Леонхард почувствовал что-то недоброе и не торопился выходить. Бандиты вошли в домик, схватили Леонхарда за руки и насильно вывели во двор.
— Ну как, решил, с кем идти? — обратился к нему высокий, здоровенный парень.
— Не с вами, — ответил без колебаний Леонхард.
Бандит вынул из кармана пистолет и погрозил.
— Не пугай, — спокойно заявил Леонхард. — Не очень-то боюсь ваших угроз.
Он хотел еще что-то сказать, да не успел: упал, сраженный пулей.
Последние числа августа… У стен Таллина много дней не затихает жестокая битва. Немецкое командование бросает в бой все новые и новые силы. Три фашистские дивизии сняты с ленинградского направления и переброшены сюда, в Эстонию.
«Таллин падет через двадцать четыре часа», — сообщает Берлинское радио.
«Невод заведен. Рыба находится внутри невода. Можно считать, что русской армии и Балтийского флота больше не существует», — передают шюцкоровцы.
И не только враги, даже наши союзники пророчат самый мрачный исход борьбы.
«Положение русских безнадежное. Они закупорены в Таллине, как в горле бутылки, и единственное, что им осталось, — это затопить свои корабли и пробиваться по суше в Ленинград», — заявляет английский радиообозреватель.

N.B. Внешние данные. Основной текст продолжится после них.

import Literature.AnabelianGeometry.SemiGraphs.TemperedFunctorialityProofs
import Literature.AnabelianGeometry.SemiGraphs.SemiGraphCuspOmission
import Literature.AnabelianGeometry.SemiGraphs.TemperedCoveringsSubgraph
import Literature.AnabelianGeometry.SemiGraphs.TemperedSpecialFibre
import HarnessLib

/-!
# Morphisms of semi-graphs of anabelioids assembled edge by edge, and the packages of the closed edges
# read off a morphism of the maximal subgraphs ([SemiAnbd] Def. 2.1, Rmk. 2.4.2; Cor. 3.11 proof p. 47)

Mochizuki, *Semi-graphs of anabelioids*, Publ. RIMS **42** (2006), §2 Def. 2.1 p. 22 / Rmk. 2.4.2 p. 26
(morphisms of semi-graphs of anabelioids: maps of underlying semi-graphs with vertex / edge homomorphisms
compatible with the branch homomorphisms up to conjugation) and §3 Cor. 3.11, proof p. 47 ("extends
uniquely to a natural, functorial isomorphism of semi-graphs of anabelioids `G^c[α]_Σ ⥲ G^c[β]_Σ`")
[cite: MochizukiSemiAnbd2006, Cor 3.11 p.47].

CONSTRUCTION file (abc-iut cell, layer L3, sub-DAG SemiAnbd-Cor311, row «Cor311·C∃-LOCAL», seat
abc-iut-w4-d083): the bookkeeping needed to EXTEND a morphism `F₀ : 𝒢|_{𝔾_max} → ℋ|_{ℍ_max}` of the
maximal subgraphs (cusps omitted) along the cusps.

* `EdgePack V hV e` — a per-edge gluing datum over a vertex map `V` with vertex homomorphisms `hV`:
  target edge, edge homomorphism, injective branch assignment respecting (non-)abutment, and the
  compatibility with the branch homomorphisms up to conjugation (in the re-indexed currency `brHomAt`);
* `EdgePack.hom P` — the morphism `𝒢 → ℋ` assembled from a family of packages (no casts: target edge,
  edge homomorphism and branch images come from the same package); `EdgePack.hom_isIso`;
* `vertexMapMax`, `hVMax`, `packClosed F₀ e he` — the package of a CLOSED edge read off `F₀`
  (`restrict_brHomAt`, `edgeOf_branchMap_max`: re-indexing between `ℋ|_{ℍ_max}` and `ℋ`).

The packages of the OPEN edges (matched cusps) are in `CuspEdgePack.lean`; the assembly at the special
fibres of Cor. 3.11 in `TemperedSpecialFibreCuspExtension.lean`.  Nothing here takes a side on
[IUTchIII] Cor. 3.12.
-/

open CategoryTheory Topology

noncomputable section

namespace Literature.AnabelianGeometry.SemiGraphs

namespace ProfiniteSemiGraph

universe u

variable {𝒢 ℋ : ProfiniteSemiGraph.{u}}

/-- Per-edge gluing datum for assembling a morphism of semi-graphs of anabelioids edge by edge over a
given vertex map `V` with vertex homomorphisms `hV`: a target edge `f`, an edge homomorphism `η`, an
injective assignment `β` of the branches of `e` to branches of `f` respecting abutments, and the
compatibility with the branch homomorphisms up to conjugation (Def. 2.1 / Rmk. 2.4.2; used to extend a
morphism along the cusps in the proof of Cor. 3.11 p. 47). [cite: MochizukiSemiAnbd2006, Cor 3.11 p.47] -/
structure EdgePack (V : 𝒢.graph.Vertex → ℋ.graph.Vertex) (hV : ∀ v, 𝒢.Gv v →ₜ* ℋ.Gv (V v))
    (e : 𝒢.graph.Edge) : Type u where
  /-- the target edge -/
  f : ℋ.graph.Edge
  /-- the edge homomorphism -/
  η : 𝒢.Ge e →ₜ* ℋ.Ge f
  /-- the assignment of branches -/
  β : {b : 𝒢.graph.Branch // 𝒢.graph.edgeOf b = e} → {b' : ℋ.graph.Branch // ℋ.graph.edgeOf b' = f}
  /-- it is injective -/
  β_injective : Function.Injective β
  /-- it respects abutment -/
  β_abuts : ∀ (b : {b : 𝒢.graph.Branch // 𝒢.graph.edgeOf b = e}) (v : 𝒢.graph.Vertex),
    𝒢.graph.abuts b.1 = some v → ℋ.graph.abuts (β b).1 = some (V v)
  /-- it respects non-abutment -/
  β_none : ∀ b : {b : 𝒢.graph.Branch // 𝒢.graph.edgeOf b = e},
    𝒢.graph.abuts b.1 = none → ℋ.graph.abuts (β b).1 = none
  /-- compatibility with the branch homomorphisms up to conjugation -/
  comm : ∀ (b : {b : 𝒢.graph.Branch // 𝒢.graph.edgeOf b = e}) (v : 𝒢.graph.Vertex)
    (h : 𝒢.graph.abuts b.1 = some v), ∃ g : ℋ.Gv (V v), ∀ x : 𝒢.Ge e,
      hV v (𝒢.brHomAt b.1 v h e b.2 x) =
        g * ℋ.brHomAt (β b).1 (V v) (β_abuts b v h) f (β b).2 (η x) * g⁻¹

namespace EdgePack

variable {V : 𝒢.graph.Vertex → ℋ.graph.Vertex} {hV : ∀ v, 𝒢.Gv v →ₜ* ℋ.Gv (V v)}
  (P : ∀ e, EdgePack V hV e)

/-- Re-indexing the branch assignment along an equality of edges. [cite: MochizukiSemiAnbd2006, Cor 3.11 p.47] -/
theorem β_val_eq (b : 𝒢.graph.Branch) (e : 𝒢.graph.Edge) (hb : 𝒢.graph.edgeOf b = e) :
    ((P (𝒢.graph.edgeOf b)).β ⟨b, rfl⟩).1 = ((P e).β ⟨b, hb⟩).1 := by
  subst hb; rfl

/-- **The morphism of semi-graphs of anabelioids assembled from per-edge packages.**
[cite: MochizukiSemiAnbd2006, Cor 3.11 p.47] -/
def hom : Hom 𝒢 ℋ where
  base :=
    { vertexMap := V
      edgeMap := fun e => (P e).f
      branchMap := fun b => ((P (𝒢.graph.edgeOf b)).β ⟨b, rfl⟩).1
      edgeOf_branchMap := fun b => ((P (𝒢.graph.edgeOf b)).β ⟨b, rfl⟩).2
      branchMap_injOn := by
        intro b₁ b₂ he h
        change ((P (𝒢.graph.edgeOf b₁)).β ⟨b₁, rfl⟩).1 = ((P (𝒢.graph.edgeOf b₂)).β ⟨b₂, rfl⟩).1 at h
        rw [β_val_eq P b₁ (𝒢.graph.edgeOf b₂) he] at h
        have := (P (𝒢.graph.edgeOf b₂)).β_injective (Subtype.ext h)
        exact congrArg Subtype.val this
      abuts_branchMap := fun b v h => (P (𝒢.graph.edgeOf b)).β_abuts ⟨b, rfl⟩ v h }
  hV := hV
  hE e := (P e).η
  comm b v h := by
    obtain ⟨g, hg⟩ := (P (𝒢.graph.edgeOf b)).comm ⟨b, rfl⟩ v h
    refine ⟨g, fun x => ?_⟩
    have h1 := hg x
    rw [brHomAt_rfl] at h1
    rw [h1, brHomAt_apply]

/-- Vertex map of the assembled morphism (definitional). [cite: MochizukiSemiAnbd2006, Cor 3.11 p.47] -/
@[simp] theorem hom_vertexMap (v : 𝒢.graph.Vertex) : (hom P).base.vertexMap v = V v := rfl

/-- Edge map of the assembled morphism (definitional). [cite: MochizukiSemiAnbd2006, Cor 3.11 p.47] -/
@[simp] theorem hom_edgeMap (e : 𝒢.graph.Edge) : (hom P).base.edgeMap e = (P e).f := rfl

/-- Branch map of the assembled morphism (definitional). [cite: MochizukiSemiAnbd2006, Cor 3.11 p.47] -/
theorem hom_branchMap (b : 𝒢.graph.Branch) :
    (hom P).base.branchMap b = ((P (𝒢.graph.edgeOf b)).β ⟨b, rfl⟩).1 := rfl

/-- Vertex homomorphisms of the assembled morphism (definitional). [cite: MochizukiSemiAnbd2006, Cor 3.11 p.47] -/
@[simp] theorem hom_hV (v : 𝒢.graph.Vertex) : (hom P).hV v = hV v := rfl

/-- Edge homomorphisms of the assembled morphism (definitional). [cite: MochizukiSemiAnbd2006, Cor 3.11 p.47] -/
@[simp] theorem hom_hE (e : 𝒢.graph.Edge) : (hom P).hE e = (P e).η := rfl

/-- **The assembled morphism is an isomorphism** when the vertex map, the edge assignment and all
vertex / edge homomorphisms are bijective. [cite: MochizukiSemiAnbd2006, Cor 3.11 p.47] -/
theorem hom_isIso (hVb : Function.Bijective V) (hfb : Function.Bijective fun e => (P e).f)
    (hVh : ∀ v, Function.Bijective (hV v)) (hη : ∀ e, Function.Bijective (P e).η) :
    (hom P).IsIso where
  bijective_vertexMap := hVb
  bijective_edgeMap := hfb
  abuts_none b hb := (P (𝒢.graph.edgeOf b)).β_none ⟨b, rfl⟩ hb
  isLocallyTrivial := ⟨hVh, hη⟩

end EdgePack

/-! ### The packages of the CLOSED edges, read off a morphism of the maximal subgraphs -/

section Closed

variable (F₀ : Hom (𝒢.restrict 𝒢.graph.maximalSubgraph) (ℋ.restrict ℋ.graph.maximalSubgraph))

/-- The vertex map of `F₀` on the vertices of `𝒢` (the maximal subgraph keeps every vertex).
[cite: MochizukiSemiAnbd2006, §1 p.13] -/
def vertexMapMax (v : 𝒢.graph.Vertex) : ℋ.graph.Vertex := (F₀.base.vertexMap ⟨v, Set.mem_univ v⟩).1

/-- The vertex homomorphisms of `F₀` on the vertices of `𝒢`. [cite: MochizukiSemiAnbd2006, §1 p.13] -/
def hVMax (v : 𝒢.graph.Vertex) : 𝒢.Gv v →ₜ* ℋ.Gv (vertexMapMax F₀ v) := F₀.hV ⟨v, Set.mem_univ v⟩

/-- Re-indexed branch homomorphisms of a restriction are those of the ambient semi-graph of anabelioids.
[cite: MochizukiSemiAnbd2006, Def 2.1 p.24] -/
theorem restrict_brHomAt {K : ℋ.graph.Subgraph} (b' : K.toSemiGraph.Branch) (w : K.toSemiGraph.Vertex)
    (hw : K.toSemiGraph.abuts b' = some w) (f : K.toSemiGraph.Edge) (q : K.toSemiGraph.edgeOf b' = f)
    (y : ℋ.Ge f.1) :
    (ℋ.restrict K).brHomAt b' w hw f q y =
      ℋ.brHomAt b'.1 w.1 ((K.abuts_eq_some_iff b' w).mp hw) f.1 (congrArg Subtype.val q) y := by
  subst q; rfl

/-- The target edge of a branch of a closed edge under `F₀`, re-indexed.
[cite: MochizukiSemiAnbd2006, §1 p.13] -/
theorem edgeOf_branchMap_max (e : 𝒢.graph.Edge) (he : 𝒢.graph.IsClosedEdge e) (b : 𝒢.graph.Branch)
    (hb : 𝒢.graph.edgeOf b = e) :
    ℋ.graph.edgeOf (F₀.base.branchMap ⟨b, hb.symm ▸ he⟩).1 = (F₀.base.edgeMap ⟨e, he⟩).1 := by
  subst hb
  exact congrArg Subtype.val (F₀.base.edgeOf_branchMap ⟨b, he⟩)

/-- **The package of a CLOSED edge `e`**: target edge, edge homomorphism and branch assignment read off
`F₀`. [cite: MochizukiSemiAnbd2006, Cor 3.11 p.47] -/
def packClosed (e : 𝒢.graph.Edge) (he : 𝒢.graph.IsClosedEdge e) :
    EdgePack (vertexMapMax F₀) (hVMax F₀) e where
  f := (F₀.base.edgeMap ⟨e, he⟩).1
  η := F₀.hE ⟨e, he⟩
  β b := ⟨(F₀.base.branchMap ⟨b.1, b.2.symm ▸ he⟩).1, edgeOf_branchMap_max F₀ e he b.1 b.2⟩
  β_injective := by
    intro b₁ b₂ h
    have h' := Subtype.ext_iff.mp h
    have h1 : F₀.base.branchMap ⟨b₁.1, b₁.2.symm ▸ he⟩ = F₀.base.branchMap ⟨b₂.1, b₂.2.symm ▸ he⟩ :=
      Subtype.ext h'
    have he12 : (𝒢.restrict 𝒢.graph.maximalSubgraph).graph.edgeOf ⟨b₁.1, b₁.2.symm ▸ he⟩ =
        (𝒢.restrict 𝒢.graph.maximalSubgraph).graph.edgeOf ⟨b₂.1, b₂.2.symm ▸ he⟩ :=
      Subtype.ext (b₁.2.trans b₂.2.symm)
    have h2 := F₀.base.branchMap_injOn _ _ he12 h1
    have h3 := congrArg Subtype.val h2
    exact Subtype.ext h3
  β_abuts b v h := by
    have h0 : (𝒢.restrict 𝒢.graph.maximalSubgraph).graph.abuts ⟨b.1, b.2.symm ▸ he⟩ =
        some ⟨v, Set.mem_univ v⟩ :=
      (SemiGraph.Subgraph.abuts_eq_some_iff _ _ _).mpr h
    exact (SemiGraph.Subgraph.abuts_eq_some_iff _ _ _).mp (F₀.base.abuts_branchMap _ _ h0)
  β_none b h0 := by
    have := SemiGraph.isSome_abuts_of_mem_maximalSubgraph (G := 𝒢.graph) (b := b.1) (b.2.symm ▸ he)
    rw [h0] at this
    exact absurd this (by simp)
  comm b v h := by
    obtain ⟨b, hb⟩ := b
    subst hb
    have h0 : (𝒢.restrict 𝒢.graph.maximalSubgraph).graph.abuts ⟨b, he⟩ = some ⟨v, Set.mem_univ v⟩ :=
      (SemiGraph.Subgraph.abuts_eq_some_iff _ _ _).mpr h
    obtain ⟨g, hg⟩ := F₀.exists_conj ⟨b, he⟩ ⟨v, Set.mem_univ v⟩ h0
      (F₀.base.edgeMap ((𝒢.restrict 𝒢.graph.maximalSubgraph).graph.edgeOf ⟨b, he⟩)) rfl
      (F₀.base.edgeOf_branchMap ⟨b, he⟩)
    refine ⟨g, fun x => ?_⟩
    have h1 : g * (ℋ.restrict ℋ.graph.maximalSubgraph).brHomAt (F₀.base.branchMap ⟨b, he⟩)
        (F₀.base.vertexMap ⟨v, Set.mem_univ v⟩) (F₀.base.abuts_branchMap _ _ h0)
        (F₀.base.edgeMap ((𝒢.restrict 𝒢.graph.maximalSubgraph).graph.edgeOf ⟨b, he⟩))
        (F₀.base.edgeOf_branchMap ⟨b, he⟩)
        (F₀.hE ((𝒢.restrict 𝒢.graph.maximalSubgraph).graph.edgeOf ⟨b, he⟩) x) * g⁻¹ =
        F₀.hV ⟨v, Set.mem_univ v⟩ ((𝒢.restrict 𝒢.graph.maximalSubgraph).brHom ⟨b, he⟩ ⟨v, _⟩ h0 x) := by
      have h := hg x
      rw [Hom.hEAt_rfl] at h
      exact h
    rw [restrict_brHomAt] at h1
    rw [brHomAt_rfl]
    exact h1.symm

end Closed

end ProfiniteSemiGraph

end Literature.AnabelianGeometry.SemiGraphs

end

Ленинград не может нам помочь: он сам в опасности. К тому же шоссе Нарва — Таллин уже в руках гитлеровцев. Остается одно: пружинить — как говорил Вишневский — и держаться. До последней возможности удерживать Таллин, поскольку здесь сосредоточены и корабли, и склады боепитания, и продовольственные запасы.
А самое главное — Таллин отвлекает большие силы противника от наступления на Ленинград, без Таллина трудно сражаться островным гарнизонам Эзеля, Даго и полуострова Ханко. Береговые батареи Таллина, Ханко, Эзеля, Даго взаимодействуют, закрывают вход в Финский залив вражескому флоту. Кроме того, Ханко, Эзель и Даго прикрывают наши передовые маневренные базы, откуда активно действуют балтийские торпедные катера.